Warkentin and Fletcher (1977) introduced the concept of soil quality, which in many ways became the foundation for current soil health activities. The transition to soil quality emphasized the multiple ecosystem services (i.e., food and fiber production, recreation, and recycling or assimilation of wastes or other by‐products) that soils must provide (Carter et al., 1997). A focus on soil quality required recognition that: (1) soil resources are constantly being evaluated for many different uses; (2) multiple stakeholder groups are concerned about soil resources; (3) society’s priorities and demands on soil resources are changing; and (4) soil resource and land use decisions are made in a human or institutional context (Warkentin and Fletcher, 1977). They also stated that because of inherent differences among soils, there is no single measurement that will always be useful for evaluating soil quality (Karlen et al., 2003a).

Another 1980s soil and crop management challenge influencing SOM, erosion, and crop productivity was the suggested harvest of crop residues for off‐site bioenergy generation (Paul et al. 1980; Blevins et al. 1983; Elliot and Papendick, 1986).

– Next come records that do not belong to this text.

import Summits.ABC.StewartYu.ArchG3StepPacks
import Summits.ABC.StewartYu.ArchG3Supply
import HarnessLib

/-!
# Cell abc-stewartyu, rung A1.L (crux r2 `ArchCoreRat`), WP-L.A: the archimedean k-step record packages FROM ONE INEQUALITY — closed forms
# for the box currencies `Γ`, `DΔ`, the Hasse-weight sizes `Wd`/`Wn` and the clearing denominators `den₀`

`Summits/ABC/StewartYu/ArchG3PackClosed.lean` — sequel to lp-1's `ArchG3StepPacks` (`ArchKStepHypU`, `ArchKStepOddHypU`) and p5's F6
`ArchG3Supply` (cell `abc-stewartyu`, HOME `run/shared/lean/pub/abc-stewartyu/`; TRANCHE PLAN v1.2 §4′ P-A5/P-A8 interface; seat p5 g8,
plan RULING R30(d), «MINE» HOME/STATUS 17:1xZ).  Definitions (`GammaC`, `YC`, `DΔC`, `ArchSupply.WC`) and theorems; no named fact, no record.
Archimedean twin of p2's `PadicG3PackClosed` (`kstepHypU_of_ineq`): for the level polynomials `Rᵢ = Δ(·; i.1, H) ∘ 2^{ex}·` on unknowns
`U` with `i.1 ≤ L₀`, every datum of the k-step package is a CLOSED FORM of the level data `(H, ex, L₀)`, the box `L`, the Δ-basis `(c, e)`
and the radii — so the record (`ArchG3Par*`, seat p1) owes exactly ONE numerical inequality per node `x₁` and multi-index `(a, μ)`:

* `GammaC L k = Lₖ + |bₖ/b_{j₀}|·L_{j₀} ≥ |𝔛ₖ(w)/b_{j₀}|` on the box (`ArchG3Setup.abs_zγ_le_of_box`, print (4.22));
* `YC c e L = Σₖ |c|·(|b_{j₀}|Lₖ + |bₖ|L_{j₀} + |eₖ|) ≥ Σₖ |yₖ(w)|` (`abs_yΔ_le_of_box`, (3.36)) and the NORMALISED Δ-weight size
  `DΔC Y T′ = (e·(1 + Y/T′))^{T′} ≥ (Y + |μ|)^{|μ|}/|μ|! ≥ |∏ₖ multichoose(yₖ(w), μₖ)|` for `|μ| < T′` (`abs_prod_dirDelta_eval_le` (3.37) +
  `m^m/m! ≤ e^m`; `log DΔC = T′·(1 + log(1 + Y/T′))` — print's «log(eB) + O(1) per derivative», NO `T′·log T′`, loss-ledger rule R26(d));
* `ArchSupply.WC H ex L₀ Nord ρ = 2^{ex·Nord}·e^{H/e}·(e(1 + 2^{ex}ρ/H))^{L₀}` ≥ the Hasse weights of orders `≤ Nord` on `‖z‖ ≤ ρ` (F6
  `norm_hw_scaledFeldR_le_of_le`, Lemma 3.10 (3.35)) and at the integers `|x| ≤ ρ` (`abs_hasse_scaledFeldR_eval_le_of_le`);
* `den₀ a x = ν(H)^a`: `ν(H)^a · (Hasse_a (Δ∘2^{ex}·))(x) = 2^{ex·a}·zeroWeight ∈ ℤ` (`ArchSupply.lcm_pow_mul_hasse_scaledFeldR_eq`, Prop. 3.1 (1));
* **`archKStepHypU_of_ineq`** / **`archKStepOddHypU_of_ineq`** — `ArchKStepHypU (fun i => Δ(·;i.1,H)∘2^{ex}·) U L P w γb c e δ₀ N N′ T T′`
  (resp. the odd-node package) from the schedule data, `|log αₖ| ≤ Aₖ`, `E ≥ 1`, `C ≥ 1`, `w ≥ 0`, `L_{j₀}δ₀·(radius) ≤ 1`, `H ≥ 1`, and ONE
  inequality per `(x₁, a, μ)` — lp-1's `hfinal` with the closed forms substituted and right-hand side `1/(ν(H)^a · monDen(α, L|x₁|))`.

WHAT THIS IS NOT: the inequality (record, P-A8); the half-step package (`ArchG3PackClosedHalf`, after lp-1's `ArchG3Schedule`); no crux moves.

## References
* Yu. V. Nesterenko, *Linear forms in logarithms of rational numbers*, LNM 1819 (2003) — §3.1 Prop. 3.1, §3.5 (3.35)–(3.37) p. 73–75,
  §4.2 (4.22), (4.24)–(4.35) p. 85–90. [Nesterenko2003]
* K. Yu, Acta Math. 211 (2013) — §5 (the `p`-adic model; cell file `PadicG3PackClosed`). [Yu2013]
-/

noncomputable section

open Finset Polynomial
open Literature.NumberTheory.Transcendental
open Literature.NumberTheory.Transcendental.CW77.Setup (Tau tauNorm)
open Summit.ABC.StewartYu.DirWeights (dirDelta prod_dirDelta_eval_intCast abs_prod_dirDelta_eval_le)
open scoped Nat

namespace Summit.ABC.StewartYu

/-! ### The Hasse-weight sizes of the level polynomials (closed form) -/

namespace ArchSupply

open Summit.ABC.StewartYu.FeldmanBasis (feldR lcm_pow_mul_hasse_feldR_eq_zeroWeight)

/-- **The uniform Hasse-weight size** `WC H ex L₀ Nord ρ = 2^{ex·Nord} · e^{H/e} · (e(1 + 2^{ex}ρ/H))^{L₀}` of the level polynomials
`Δ(·; ℓ, H) ∘ 2^{ex}·`, `ℓ ≤ L₀`, orders `≤ Nord`, on `‖z‖ ≤ ρ` (serves `Wd`, `Wn` and the half-point `Wh`). [cite: Nesterenko2003, §3.5 Lemma 3.10 (3.35), p. 73] -/
def WC (H ex L₀ Nord : ℕ) (ρ : ℝ) : ℝ :=
  (2 : ℝ) ^ (ex * Nord) * (Real.exp (H / Real.exp 1) * (Real.exp 1 * (1 + (2 : ℝ) ^ ex * ρ / H)) ^ L₀)

/-- `0 ≤ WC` for `ρ ≥ 0`. [folklore] -/
theorem WC_nonneg (H ex L₀ Nord : ℕ) {ρ : ℝ} (hρ : 0 ≤ ρ) : 0 ≤ WC H ex L₀ Nord ρ := by
  unfold WC; positivity

/-- **`Wd`/`Wh`**: on the disc `‖z‖ ≤ ρ`, `‖(hw R i a)(z)‖ ≤ WC H ex L₀ Nord ρ` for `Rᵢ = Δ(·; i.1, H) ∘ 2^{ex}·`, `i.1 ≤ L₀`, `a ≤ Nord`.
[cite: Nesterenko2003, §3.5 Lemma 3.10 (3.35), p. 73] -/
theorem norm_hw_le_WC {K : Type*} {H : ℕ} (hH : 1 ≤ H) (ex : ℕ) {L₀ Nord : ℕ} (i : ℕ × K) (hi : i.1 ≤ L₀) {a : ℕ} (ha : a ≤ Nord)
    {z : ℂ} {ρ : ℝ} (hz : ‖z‖ ≤ ρ) :
    ‖(ArchG3Setup.hw (fun i : ℕ × K => scaledFeldR i.1 H ex) i a).eval z‖ ≤ WC H ex L₀ Nord ρ :=
  norm_hw_scaledFeldR_le_of_le (fun i : ℕ × K => i.1) hH ex i hi ha hz

/-- **`Wn`**: at the integers `|x| ≤ Xb`, `|(Hasse_{t₀} Rᵢ)(x)| ≤ WC H ex L₀ Nord Xb` for `i.1 ≤ L₀`, `t₀ ≤ Nord`.
[cite: Nesterenko2003, §3.5 Lemma 3.10 (3.35), p. 73] -/
theorem abs_hasse_le_WC {K : Type*} {H : ℕ} (hH : 1 ≤ H) (ex : ℕ) {L₀ Nord : ℕ} (i : ℕ × K) (hi : i.1 ≤ L₀) {t₀ : ℕ}
    (ht₀ : t₀ ≤ Nord) {x : ℤ} {Xb : ℝ} (hx : |(x : ℝ)| ≤ Xb) :
    |(((hasseDeriv t₀ (scaledFeldR i.1 H ex)).eval (x : ℚ) : ℚ) : ℝ)| ≤ WC H ex L₀ Nord Xb :=
  abs_hasse_scaledFeldR_eval_le_of_le (fun i : ℕ × K => i.1) hH ex i hi ht₀ hx

/-- **`den₀ = ν(H)^a`, EXACT**: `ν(H)^a · (Hasse_a (Δ(·;ℓ,H) ∘ 2^{ex}·))(x) = 2^{ex·a} · zeroWeight ℓ H a (2^{ex} x)` (an integer).
[cite: Nesterenko2003, §3.1 Prop. 3.1 (1), §3.5 (p. 72)] -/
theorem lcm_pow_mul_hasse_scaledFeldR_eq (ℓ : ℕ) {H : ℕ} (hH : 1 ≤ H) (ex a : ℕ) (x : ℤ) :
    (((Nat.lcmUpto H) ^ a : ℕ) : ℚ) * (hasseDeriv a (scaledFeldR ℓ H ex)).eval (x : ℚ) =
      (((2 : ℤ) ^ (ex * a) * DirWeights.zeroWeight ℓ H a (2 ^ ex * x) : ℤ) : ℚ) := by
  rw [hasse_scaledFeldR_eval]
  have h := lcm_pow_mul_hasse_feldR_eq_zeroWeight ℓ hH a (2 ^ ex * x)
  push_cast at h ⊢
  rw [← pow_mul]
  calc ((Nat.lcmUpto H : ℚ)) ^ a * ((2 : ℚ) ^ (ex * a) * (hasseDeriv a (feldR ℓ H)).eval ((2 : ℚ) ^ ex * (x : ℚ)))
      = (2 : ℚ) ^ (ex * a) * (((Nat.lcmUpto H : ℚ)) ^ a * (hasseDeriv a (feldR ℓ H)).eval ((2 : ℚ) ^ ex * (x : ℚ))) := by ring
    _ = (2 : ℚ) ^ (ex * a) * (DirWeights.zeroWeight ℓ H a (2 ^ ex * x) : ℚ) := by rw [h]

/-- `ν(H)^a · (Hasse_a (Δ ∘ 2^{ex}·))(x) ∈ ℤ` (pure integrality, no size datum). [cite: Nesterenko2003, §3.1 Prop. 3.1 (1)] -/
theorem exists_int_lcm_pow_mul_hasse_scaledFeldR_int (ℓ : ℕ) {H : ℕ} (hH : 1 ≤ H) (ex a : ℕ) (x : ℤ) :
    ∃ z₀ : ℤ, (((Nat.lcmUpto H) ^ a : ℕ) : ℚ) * (hasseDeriv a (scaledFeldR ℓ H ex)).eval (x : ℚ) = z₀ :=
  ⟨_, lcm_pow_mul_hasse_scaledFeldR_eq ℓ hH ex a x⟩

end ArchSupply

namespace ArchG3Setup

variable (S : ArchG3Setup) {K : Type*}

/-! ### The box currencies `Γ`, `Y`, `DΔ` (closed forms) -/

/-- `GammaC L k = Lₖ + |bₖ/b_{j₀}|·L_{j₀}` — the box bound of the `b`-eliminated directional coefficient `𝔛ₖ(w)/b_{j₀}`.
[cite: Nesterenko2003, §4.2 (4.22), p. 86] -/
def GammaC (L : Fin S.n → ℕ) (k : Fin S.n) : ℝ := (L k : ℝ) + |(S.b k : ℝ) / (S.b S.j₀ : ℝ)| * (L S.j₀ : ℝ)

This was spurred by the 1970s energy crisis, and although a portion of the crop residue remaining after grain harvest had traditionally been harvested and used for animal feed or bedding, off‐site transport of the crop residues was the critical issue being questioned (Karlen et al., 1984). On‐farm use resulted in recycling of nutrients and organic matter via manure disposal, but off‐site transport would likely prevent closing field‐specific carbon cycles.